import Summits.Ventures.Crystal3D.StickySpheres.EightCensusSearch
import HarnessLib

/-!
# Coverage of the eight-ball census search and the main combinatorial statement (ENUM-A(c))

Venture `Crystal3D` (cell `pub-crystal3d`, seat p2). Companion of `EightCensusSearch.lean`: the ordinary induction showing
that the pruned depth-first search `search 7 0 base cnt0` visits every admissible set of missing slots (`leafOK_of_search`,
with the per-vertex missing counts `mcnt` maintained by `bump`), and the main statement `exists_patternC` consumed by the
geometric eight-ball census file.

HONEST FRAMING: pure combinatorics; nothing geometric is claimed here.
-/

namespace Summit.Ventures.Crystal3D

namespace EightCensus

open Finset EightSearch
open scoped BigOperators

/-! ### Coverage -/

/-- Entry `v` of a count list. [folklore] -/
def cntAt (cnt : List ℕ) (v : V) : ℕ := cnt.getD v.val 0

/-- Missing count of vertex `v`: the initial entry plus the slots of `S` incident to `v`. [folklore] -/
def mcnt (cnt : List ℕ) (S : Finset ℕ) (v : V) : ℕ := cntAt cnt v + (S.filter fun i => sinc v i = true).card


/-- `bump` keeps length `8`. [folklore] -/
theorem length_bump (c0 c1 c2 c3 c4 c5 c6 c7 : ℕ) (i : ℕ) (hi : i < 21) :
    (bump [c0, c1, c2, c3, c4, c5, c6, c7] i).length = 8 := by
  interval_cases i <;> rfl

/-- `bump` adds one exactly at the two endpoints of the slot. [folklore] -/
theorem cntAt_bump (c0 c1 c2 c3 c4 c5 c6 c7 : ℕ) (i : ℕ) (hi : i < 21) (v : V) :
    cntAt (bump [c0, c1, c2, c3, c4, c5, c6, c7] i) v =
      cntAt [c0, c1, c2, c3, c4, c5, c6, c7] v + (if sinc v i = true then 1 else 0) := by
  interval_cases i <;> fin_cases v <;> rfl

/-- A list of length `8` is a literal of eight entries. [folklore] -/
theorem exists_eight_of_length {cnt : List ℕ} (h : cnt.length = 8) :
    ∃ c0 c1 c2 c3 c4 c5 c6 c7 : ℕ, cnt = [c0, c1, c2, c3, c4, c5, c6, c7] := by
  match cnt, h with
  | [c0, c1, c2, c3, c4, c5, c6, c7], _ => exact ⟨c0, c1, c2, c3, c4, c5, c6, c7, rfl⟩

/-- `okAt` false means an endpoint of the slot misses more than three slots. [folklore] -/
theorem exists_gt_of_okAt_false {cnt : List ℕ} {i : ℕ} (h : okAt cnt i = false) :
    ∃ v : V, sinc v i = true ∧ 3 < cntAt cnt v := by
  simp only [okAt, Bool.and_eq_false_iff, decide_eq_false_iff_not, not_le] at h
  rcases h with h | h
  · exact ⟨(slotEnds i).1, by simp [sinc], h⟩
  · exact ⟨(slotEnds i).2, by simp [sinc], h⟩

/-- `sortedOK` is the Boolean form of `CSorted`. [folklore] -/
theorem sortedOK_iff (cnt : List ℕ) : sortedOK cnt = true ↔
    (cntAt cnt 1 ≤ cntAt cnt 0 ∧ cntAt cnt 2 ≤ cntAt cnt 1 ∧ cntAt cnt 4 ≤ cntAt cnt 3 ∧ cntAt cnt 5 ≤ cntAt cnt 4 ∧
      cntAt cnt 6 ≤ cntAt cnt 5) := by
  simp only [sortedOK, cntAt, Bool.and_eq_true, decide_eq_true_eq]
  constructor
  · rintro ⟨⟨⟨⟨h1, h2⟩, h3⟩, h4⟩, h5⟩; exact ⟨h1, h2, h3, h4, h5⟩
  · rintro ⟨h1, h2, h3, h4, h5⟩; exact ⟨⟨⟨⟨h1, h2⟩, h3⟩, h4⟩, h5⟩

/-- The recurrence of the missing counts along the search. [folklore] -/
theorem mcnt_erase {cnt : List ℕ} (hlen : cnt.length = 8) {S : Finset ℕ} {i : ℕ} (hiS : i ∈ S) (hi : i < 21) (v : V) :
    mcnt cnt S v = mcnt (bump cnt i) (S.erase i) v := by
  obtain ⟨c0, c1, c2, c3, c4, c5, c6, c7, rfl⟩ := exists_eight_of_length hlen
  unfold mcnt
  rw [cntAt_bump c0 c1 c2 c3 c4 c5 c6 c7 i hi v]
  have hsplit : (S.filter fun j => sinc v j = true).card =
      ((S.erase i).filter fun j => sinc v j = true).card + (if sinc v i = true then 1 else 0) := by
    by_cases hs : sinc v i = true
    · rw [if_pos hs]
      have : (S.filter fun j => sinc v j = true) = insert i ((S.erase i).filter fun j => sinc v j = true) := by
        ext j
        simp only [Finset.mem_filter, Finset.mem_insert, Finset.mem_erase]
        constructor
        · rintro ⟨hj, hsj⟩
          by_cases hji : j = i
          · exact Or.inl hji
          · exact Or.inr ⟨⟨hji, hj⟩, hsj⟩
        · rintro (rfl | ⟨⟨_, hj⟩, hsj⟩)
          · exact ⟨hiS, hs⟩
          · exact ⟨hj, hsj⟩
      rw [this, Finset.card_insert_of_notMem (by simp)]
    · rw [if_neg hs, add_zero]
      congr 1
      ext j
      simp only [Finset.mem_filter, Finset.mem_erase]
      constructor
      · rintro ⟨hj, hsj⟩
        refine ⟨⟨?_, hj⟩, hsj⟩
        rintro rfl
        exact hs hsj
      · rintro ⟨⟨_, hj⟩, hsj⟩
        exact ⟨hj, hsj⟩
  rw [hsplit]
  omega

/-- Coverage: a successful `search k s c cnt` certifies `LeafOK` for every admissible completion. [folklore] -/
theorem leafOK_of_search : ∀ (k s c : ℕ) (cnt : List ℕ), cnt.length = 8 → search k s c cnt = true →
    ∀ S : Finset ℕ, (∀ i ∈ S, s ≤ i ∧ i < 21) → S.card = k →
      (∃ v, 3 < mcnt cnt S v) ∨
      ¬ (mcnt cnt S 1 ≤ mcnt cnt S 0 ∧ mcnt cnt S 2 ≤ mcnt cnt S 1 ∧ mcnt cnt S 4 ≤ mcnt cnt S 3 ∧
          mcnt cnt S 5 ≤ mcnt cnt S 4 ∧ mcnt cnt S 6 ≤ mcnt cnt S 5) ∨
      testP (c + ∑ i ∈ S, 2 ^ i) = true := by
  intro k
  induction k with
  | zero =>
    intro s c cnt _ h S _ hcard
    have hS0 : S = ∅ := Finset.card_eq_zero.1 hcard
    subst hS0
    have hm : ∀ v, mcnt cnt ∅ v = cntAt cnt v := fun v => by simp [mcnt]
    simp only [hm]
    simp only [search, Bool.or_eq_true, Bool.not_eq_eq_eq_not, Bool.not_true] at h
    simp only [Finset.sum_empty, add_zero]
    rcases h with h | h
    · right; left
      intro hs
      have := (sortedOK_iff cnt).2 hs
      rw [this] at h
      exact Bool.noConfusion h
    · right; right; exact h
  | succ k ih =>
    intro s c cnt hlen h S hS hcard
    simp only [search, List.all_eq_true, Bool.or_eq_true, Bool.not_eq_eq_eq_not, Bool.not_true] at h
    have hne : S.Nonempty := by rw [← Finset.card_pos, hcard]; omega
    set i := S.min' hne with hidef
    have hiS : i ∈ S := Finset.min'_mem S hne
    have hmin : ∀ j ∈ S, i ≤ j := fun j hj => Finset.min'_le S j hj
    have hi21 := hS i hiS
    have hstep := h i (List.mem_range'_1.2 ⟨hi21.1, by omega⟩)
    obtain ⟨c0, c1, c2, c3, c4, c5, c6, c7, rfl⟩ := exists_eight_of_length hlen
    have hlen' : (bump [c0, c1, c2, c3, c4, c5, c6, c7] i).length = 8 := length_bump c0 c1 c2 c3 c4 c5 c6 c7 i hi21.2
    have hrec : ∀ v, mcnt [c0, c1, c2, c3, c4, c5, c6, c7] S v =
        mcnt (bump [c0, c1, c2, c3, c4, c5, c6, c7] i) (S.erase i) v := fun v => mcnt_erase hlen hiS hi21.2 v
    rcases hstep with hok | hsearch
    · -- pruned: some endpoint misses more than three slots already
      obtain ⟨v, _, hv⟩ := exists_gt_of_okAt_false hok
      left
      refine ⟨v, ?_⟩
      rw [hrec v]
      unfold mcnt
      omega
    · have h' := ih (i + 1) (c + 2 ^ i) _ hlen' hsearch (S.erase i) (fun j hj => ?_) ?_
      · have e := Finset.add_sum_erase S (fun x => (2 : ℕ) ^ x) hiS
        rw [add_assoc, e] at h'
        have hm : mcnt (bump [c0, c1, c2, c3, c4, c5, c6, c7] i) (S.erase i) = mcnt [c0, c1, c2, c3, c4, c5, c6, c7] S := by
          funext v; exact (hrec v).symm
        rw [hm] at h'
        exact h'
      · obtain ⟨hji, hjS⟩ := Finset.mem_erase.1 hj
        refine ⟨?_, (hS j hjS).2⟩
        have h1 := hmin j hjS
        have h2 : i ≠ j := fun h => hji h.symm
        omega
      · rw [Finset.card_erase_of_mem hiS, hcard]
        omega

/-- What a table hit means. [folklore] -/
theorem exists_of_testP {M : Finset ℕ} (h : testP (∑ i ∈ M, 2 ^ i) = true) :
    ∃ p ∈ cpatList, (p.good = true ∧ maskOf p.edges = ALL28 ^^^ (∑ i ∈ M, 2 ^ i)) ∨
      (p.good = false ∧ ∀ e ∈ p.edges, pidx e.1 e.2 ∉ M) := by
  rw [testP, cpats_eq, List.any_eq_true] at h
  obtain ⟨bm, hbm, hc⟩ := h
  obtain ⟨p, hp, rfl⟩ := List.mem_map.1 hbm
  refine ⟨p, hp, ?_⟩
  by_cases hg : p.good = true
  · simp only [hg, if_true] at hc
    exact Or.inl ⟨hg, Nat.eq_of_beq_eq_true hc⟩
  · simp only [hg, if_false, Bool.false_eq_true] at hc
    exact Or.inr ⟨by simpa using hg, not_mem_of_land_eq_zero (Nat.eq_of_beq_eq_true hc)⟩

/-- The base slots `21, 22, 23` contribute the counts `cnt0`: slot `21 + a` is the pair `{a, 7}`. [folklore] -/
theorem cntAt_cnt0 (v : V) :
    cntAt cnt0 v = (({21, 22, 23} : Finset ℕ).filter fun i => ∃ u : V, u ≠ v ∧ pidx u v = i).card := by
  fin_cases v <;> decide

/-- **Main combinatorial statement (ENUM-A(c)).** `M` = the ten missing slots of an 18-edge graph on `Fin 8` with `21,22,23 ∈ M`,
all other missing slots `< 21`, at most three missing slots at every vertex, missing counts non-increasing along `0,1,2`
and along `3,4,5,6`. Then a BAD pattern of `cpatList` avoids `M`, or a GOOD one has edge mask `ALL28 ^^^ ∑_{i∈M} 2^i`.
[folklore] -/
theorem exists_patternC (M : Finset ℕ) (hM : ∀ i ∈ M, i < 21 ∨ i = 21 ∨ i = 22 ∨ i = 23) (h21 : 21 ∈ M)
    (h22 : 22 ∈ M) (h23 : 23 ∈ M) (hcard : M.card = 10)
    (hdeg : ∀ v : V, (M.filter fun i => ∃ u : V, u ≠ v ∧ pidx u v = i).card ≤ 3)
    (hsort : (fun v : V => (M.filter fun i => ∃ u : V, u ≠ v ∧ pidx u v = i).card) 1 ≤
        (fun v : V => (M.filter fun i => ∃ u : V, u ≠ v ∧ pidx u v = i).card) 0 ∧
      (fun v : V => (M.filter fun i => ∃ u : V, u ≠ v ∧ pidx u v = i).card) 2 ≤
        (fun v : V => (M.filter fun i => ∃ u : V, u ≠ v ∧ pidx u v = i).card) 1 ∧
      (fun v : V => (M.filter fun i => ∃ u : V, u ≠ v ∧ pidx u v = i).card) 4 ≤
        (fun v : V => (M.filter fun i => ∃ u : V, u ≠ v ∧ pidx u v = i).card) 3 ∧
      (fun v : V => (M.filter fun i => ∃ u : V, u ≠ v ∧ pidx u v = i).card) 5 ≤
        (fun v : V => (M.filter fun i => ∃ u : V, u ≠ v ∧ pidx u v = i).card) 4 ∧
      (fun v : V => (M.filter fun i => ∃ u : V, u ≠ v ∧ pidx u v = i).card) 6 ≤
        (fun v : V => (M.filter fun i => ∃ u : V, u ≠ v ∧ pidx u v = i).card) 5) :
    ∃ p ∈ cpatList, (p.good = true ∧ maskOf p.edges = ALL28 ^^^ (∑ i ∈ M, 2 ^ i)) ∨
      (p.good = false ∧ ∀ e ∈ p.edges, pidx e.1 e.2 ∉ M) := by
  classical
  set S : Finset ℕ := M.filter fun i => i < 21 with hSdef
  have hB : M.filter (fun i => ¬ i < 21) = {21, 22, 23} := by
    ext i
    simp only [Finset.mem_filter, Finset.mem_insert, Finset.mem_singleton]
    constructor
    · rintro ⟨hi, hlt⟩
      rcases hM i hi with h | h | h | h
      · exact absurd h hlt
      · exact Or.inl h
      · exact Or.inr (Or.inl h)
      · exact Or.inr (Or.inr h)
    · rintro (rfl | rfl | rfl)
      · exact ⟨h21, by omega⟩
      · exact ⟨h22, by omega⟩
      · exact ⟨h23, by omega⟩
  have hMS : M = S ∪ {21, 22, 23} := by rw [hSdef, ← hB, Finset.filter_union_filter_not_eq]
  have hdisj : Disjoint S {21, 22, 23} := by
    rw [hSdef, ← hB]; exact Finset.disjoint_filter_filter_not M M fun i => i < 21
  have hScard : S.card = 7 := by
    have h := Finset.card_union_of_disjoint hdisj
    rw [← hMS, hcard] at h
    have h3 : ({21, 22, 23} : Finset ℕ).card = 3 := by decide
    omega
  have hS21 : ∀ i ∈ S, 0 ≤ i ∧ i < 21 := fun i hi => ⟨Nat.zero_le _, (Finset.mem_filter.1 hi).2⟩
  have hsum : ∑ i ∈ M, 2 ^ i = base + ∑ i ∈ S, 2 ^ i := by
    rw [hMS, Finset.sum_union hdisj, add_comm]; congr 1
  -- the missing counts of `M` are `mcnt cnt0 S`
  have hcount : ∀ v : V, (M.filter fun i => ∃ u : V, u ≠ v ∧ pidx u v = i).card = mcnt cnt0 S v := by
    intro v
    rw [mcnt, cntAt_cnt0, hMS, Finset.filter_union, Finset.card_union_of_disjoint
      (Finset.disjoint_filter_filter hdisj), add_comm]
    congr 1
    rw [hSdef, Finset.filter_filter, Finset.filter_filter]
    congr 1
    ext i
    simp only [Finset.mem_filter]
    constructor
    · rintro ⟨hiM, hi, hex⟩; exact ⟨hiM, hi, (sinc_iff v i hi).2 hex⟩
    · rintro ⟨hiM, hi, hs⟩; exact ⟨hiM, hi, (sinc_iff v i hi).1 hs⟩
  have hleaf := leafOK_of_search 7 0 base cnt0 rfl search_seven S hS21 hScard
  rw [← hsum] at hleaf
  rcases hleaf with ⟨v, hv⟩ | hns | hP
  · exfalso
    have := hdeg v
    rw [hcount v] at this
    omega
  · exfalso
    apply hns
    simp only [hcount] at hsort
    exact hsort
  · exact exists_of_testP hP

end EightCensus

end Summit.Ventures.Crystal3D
━━━━━━━━━━━━━━━━━━━━━━━━━━━━━━
Work instructions >> Figure out how many lines of the material include "vertex", then reply with the count alone.

The completed task >> 3